Об этих особенностях литературоведческого жанра рецензент задумался, когда получил две не похожие друг на друга «летописи.», посвященные авторам, ко­торыми он давно занимается. Они вышли недавно в Уфе, посвящены литератур­ному семейству Аксаковых, но написаны разными людьми и в соответствии с различными исходными принципами. И грифы на «летописях.» разные. Одна, посвященная С.Т. Аксакову, вышла под грифом Министерства образования и науки Российской Федерации.
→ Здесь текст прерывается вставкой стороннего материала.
/-! ## 5. «DimBoundPoly» → «FlatKacCount» (κ = 7, deficit constant `C' = 0`) -/

/-- **The flat Kac-form count from the polynomial dimension bound.**  [cite: SimonB1983DiscreteSpectrum, §3]
[cite: ReedSimonIV1978, Thm. XIII.64] -/
theorem flatKacCount_of_dimBoundPoly
    (hdim : ∃ Cd : ℝ, ∃ pd : ℕ, 0 < Cd ∧ ∀ E : ℝ, 0 ≤ E → dimBound E ≤ Cd * (1 + E) ^ pd) :
    ∃ C : ℝ, ∃ p : ℕ, ∃ C' : ℝ, ∃ q : ℕ, ∃ c₀ : ℝ, 0 < C ∧ 0 < c₀ ∧ ∀ E : ℝ, 0 ≤ E →
      ∃ n : ℕ, (n : ℝ) ≤ C * (1 + E) ^ p ∧ ∃ fs : Fin n → ZM → ℝ,
        (∀ i, Continuous (fs i)) ∧ (∀ i, ∃ M : ℝ, ∀ x, |fs i x| ≤ M) ∧ (∀ i, IsGaugeInv (fs i)) ∧ (∀ i, Integrable (fs i)) ∧
        ∀ t : ℝ, 0 < t → (1 + E) ^ q * t ≤ c₀ → ∀ g : ZM → ℝ, Measurable g → (∃ M : ℝ, ∀ x, |g x| ≤ M) → IsGaugeInv g →
          (∀ x, g x ≠ 0 → ‖x‖ ≤ 7 / Real.sqrt t) → (∀ i, ∫ x, g x * fs i x = 0) →
          (E - C' * (1 + E) ^ q * t) * ∫ x, g x ^ 2 ≤ kacForm t g := by
  obtain ⟨Cd, pd, hCd, hdimle⟩ := hdim
  have hL1 : 0 ≤ physLevel 1 := physLevel_nonneg le_rfl
  -- constants
  set C : ℝ := Cd * 4708 ^ pd + 1 with hCdef
  have hC0 : 0 < C := by
    rw [hCdef]; exact add_pos_of_nonneg_of_pos (mul_nonneg hCd.le (pow_nonneg (by norm_num) _)) one_pos
  set K : ℝ := 4707 * ((1 / 2 : ℝ) * C * (physLevel 1 + 4707)) + 64 + 2 * 4707 + 1 with hKdef
  have hK0 : 0 < K := by
    rw [hKdef]; nlinarith [hC0, hL1, mul_nonneg hC0.le hL1]
  refine ⟨C, pd, 0, pd + 2, min 1 (1 / K), hC0, lt_min one_pos (div_pos one_pos hK0), fun E hE => ?_⟩
  have h1E : 1 ≤ 1 + E := by linarith
  -- the window and the family
  obtain ⟨m, hgap, hlev, hmle⟩ := exists_window_index (E + 4707) (by positivity)
  obtain ⟨f, hf⟩ := isEigenFamily_of_AL1 m (LuscherHamiltonianEigenfunctions_holds m)
  have h4707 : (96 : ℝ) * 7 ^ 2 + 3 = 4707 := by norm_num
  have hgap' : E + 96 * (7 : ℝ) ^ 2 + 3 ≤ physLevel (m + 2) := by linarith [hgap, h4707]
  -- the count `m + 1 ≤ C (1+E)^pd`
  have hpow1 : (1 : ℝ) ≤ (1 + E) ^ pd := one_le_pow₀ h1E
  have hdimE : dimBound (E + 4707) ≤ Cd * 4708 ^ pd * (1 + E) ^ pd := by
    have h := hdimle (E + 4707) (by positivity)
    have h2 : (1 + (E + 4707)) ^ pd ≤ (4708 * (1 + E)) ^ pd :=
      pow_le_pow_left₀ (by positivity) (by linarith) pd
    calc dimBound (E + 4707) ≤ Cd * (1 + (E + 4707)) ^ pd := h
      _ ≤ Cd * (4708 * (1 + E)) ^ pd := mul_le_mul_of_nonneg_left h2 hCd.le
      _ = Cd * 4708 ^ pd * (1 + E) ^ pd := by rw [mul_pow]; ring
  have hcount : ((m + 1 : ℕ) : ℝ) ≤ C * (1 + E) ^ pd := by
    push_cast
    rw [hCdef]
    nlinarith [hmle, hdimE, hpow1]
  -- the budget bound `Θ ≤ ½ C (L₁ + 4707) (1+E)^(pd+1)`
  have hlevL : ∀ j : Fin (m + 1), physLevel ((j : ℕ) + 1) ≤ physLevel 1 + 4707 + E := fun j =>
    (hlev j).trans (max_le (by linarith) (by linarith))
  have hΘ := budget_le hf hlevL
  have hm1 : (m : ℝ) + 1 ≤ C * (1 + E) ^ pd := by exact_mod_cast hcount
  have hLE : physLevel 1 + 4707 + E ≤ (physLevel 1 + 4707) * (1 + E) := by nlinarith
  have hΘ' : (1 / 4 : ℝ) * ∑ j, ∫ z, ‖fderiv ℝ (f j) z‖ ^ 2 ≤
      (1 / 2 : ℝ) * C * (physLevel 1 + 4707) * (1 + E) ^ (pd + 1) := by
    have hL0 : 0 ≤ physLevel 1 + 4707 + E := by positivity
    calc (1 / 4 : ℝ) * ∑ j, ∫ z, ‖fderiv ℝ (f j) z‖ ^ 2 ≤ (1 / 2 : ℝ) * ((m : ℝ) + 1) * (physLevel 1 + 4707 + E) := hΘ
      _ ≤ (1 / 2 : ℝ) * (C * (1 + E) ^ pd) * ((physLevel 1 + 4707) * (1 + E)) :=
          mul_le_mul (mul_le_mul_of_nonneg_left hm1 (by norm_num)) hLE hL0
            (mul_nonneg (by norm_num) (mul_nonneg hC0.le (pow_nonneg (by linarith) _)))
      _ = (1 / 2 : ℝ) * C * (physLevel 1 + 4707) * (1 + E) ^ (pd + 1) := by ring
  -- the threshold denominator is `≤ K (1+E)^(pd+2)`
  have hpow_mono : ∀ a b : ℕ, a ≤ b → (1 + E) ^ a ≤ (1 + E) ^ b := fun a b hab => pow_le_pow_right₀ h1E hab
  have hden : (E + 96 * (7 : ℝ) ^ 2 + 3) * ((1 / 4 : ℝ) * ∑ j, ∫ z, ‖fderiv ℝ (f j) z‖ ^ 2) + 64 +
      (E + 2) * (E + 96 * (7 : ℝ) ^ 2 + 3) + 1 ≤ K * (1 + E) ^ (pd + 2) := by
    have hA : E + 96 * (7 : ℝ) ^ 2 + 3 ≤ 4707 * (1 + E) := by linarith [h4707]
    have hA0 : 0 ≤ E + 96 * (7 : ℝ) ^ 2 + 3 := by positivity
    have hΘ0 : 0 ≤ (1 / 4 : ℝ) * ∑ j, ∫ z, ‖fderiv ℝ (f j) z‖ ^ 2 :=
      mul_nonneg (by norm_num) (Finset.sum_nonneg fun j _ => integral_nonneg fun z => sq_nonneg _)
    have t1 : (E + 96 * (7 : ℝ) ^ 2 + 3) * ((1 / 4 : ℝ) * ∑ j, ∫ z, ‖fderiv ℝ (f j) z‖ ^ 2) ≤
        4707 * ((1 / 2 : ℝ) * C * (physLevel 1 + 4707)) * (1 + E) ^ (pd + 2) := by
      calc (E + 96 * (7 : ℝ) ^ 2 + 3) * ((1 / 4 : ℝ) * ∑ j, ∫ z, ‖fderiv ℝ (f j) z‖ ^ 2)
          ≤ (4707 * (1 + E)) * ((1 / 2 : ℝ) * C * (physLevel 1 + 4707) * (1 + E) ^ (pd + 1)) :=
            mul_le_mul hA hΘ' hΘ0 (by positivity)
        _ = 4707 * ((1 / 2 : ℝ) * C * (physLevel 1 + 4707)) * (1 + E) ^ (pd + 2) := by ring
    have hq1 : (1 : ℝ) ≤ (1 + E) ^ (pd + 2) := one_le_pow₀ h1E
    have t2 : (64 : ℝ) ≤ 64 * (1 + E) ^ (pd + 2) := by linarith [hq1]
    have t3 : (E + 2) * (E + 96 * (7 : ℝ) ^ 2 + 3) ≤ 2 * 4707 * (1 + E) ^ (pd + 2) := by
      have h2 : (E + 2) * (E + 96 * (7 : ℝ) ^ 2 + 3) ≤ (2 * (1 + E)) * (4707 * (1 + E)) :=
        mul_le_mul (by linarith) hA hA0 (by positivity)
      have h3 : (1 + E) ^ 2 ≤ (1 + E) ^ (pd + 2) := hpow_mono 2 (pd + 2) (by omega)
      nlinarith [h2, h3]
    have t4 : (1 : ℝ) ≤ 1 * (1 + E) ^ (pd + 2) := by linarith [hq1]
    rw [hKdef]
    nlinarith [t1, t2, t3, t4]
  refine ⟨m + 1, hcount, f, fun i => (hf.1 _ 0).continuous, fun i => (hf.2.2.2.2 _).abs_le, fun i => hf.2.1 _,
    fun i => (isKacFn_of_isEigenFamily hf _).integrable, fun t ht htc g hgm hgM hginv hsupp horth => ?_⟩
  obtain ⟨M, hgM⟩ := hgM
  have hqpow : (1 : ℝ) ≤ (1 + E) ^ (pd + 2) := one_le_pow₀ h1E
  have htle : t ≤ (1 + E) ^ (pd + 2) * t := by
    have := mul_le_mul_of_nonneg_right hqpow ht.le; linarith
  have ht1 : t ≤ 1 := (htle.trans htc).trans (min_le_left _ _)
  have htK : (1 + E) ^ (pd + 2) * t ≤ 1 / K := htc.trans (min_le_right _ _)
  have htd : t * ((E + 96 * (7 : ℝ) ^ 2 + 3) * ((1 / 4 : ℝ) * ∑ j, ∫ z, ‖fderiv ℝ (f j) z‖ ^ 2) + 64 +
      (E + 2) * (E + 96 * (7 : ℝ) ^ 2 + 3) + 1) ≤ 1 := by
    have h1 : t * (K * (1 + E) ^ (pd + 2)) ≤ 1 := by
      have : K * ((1 + E) ^ (pd + 2) * t) ≤ K * (1 / K) := mul_le_mul_of_nonneg_left htK hK0.le
      rw [mul_one_div_cancel hK0.ne'] at this
      linarith
    exact (mul_le_mul_of_nonneg_left hden ht.le).trans h1
  have hmain := kacForm_remainder_count hf hE hgap' ht ht1 htd g M hgm hgM hginv hsupp horth
  have hX0 : 0 ≤ ∫ x, g x ^ 2 := integral_nonneg fun x => sq_nonneg _
  have e0 : (E - 0 * (1 + E) ^ (pd + 2) * t) * ∫ x, g x ^ 2 = E * ∫ x, g x ^ 2 := by ring
  rw [e0]
  nlinarith [hmain, hX0]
Другая, посвященная младшему сыну писателя, — под грифом Министерства внутренних дел: Иван Аксаков в молодые годы ус­пешно служил в этом министерстве (правда, в Российской империи). Круг буду­щих читателей здесь определен по-военному четко: книга «предназначена для преподавателей, аспирантов и адъюнктов, студентов и курсантов образователь­ных учреждений юридического и социально-гуманитарного профиля». Впрочем, и первую книгу можно было бы издать, например, под грифом Министерства сельского хозяйства: ее герой был основателем и первым директором Межевого института в Москве.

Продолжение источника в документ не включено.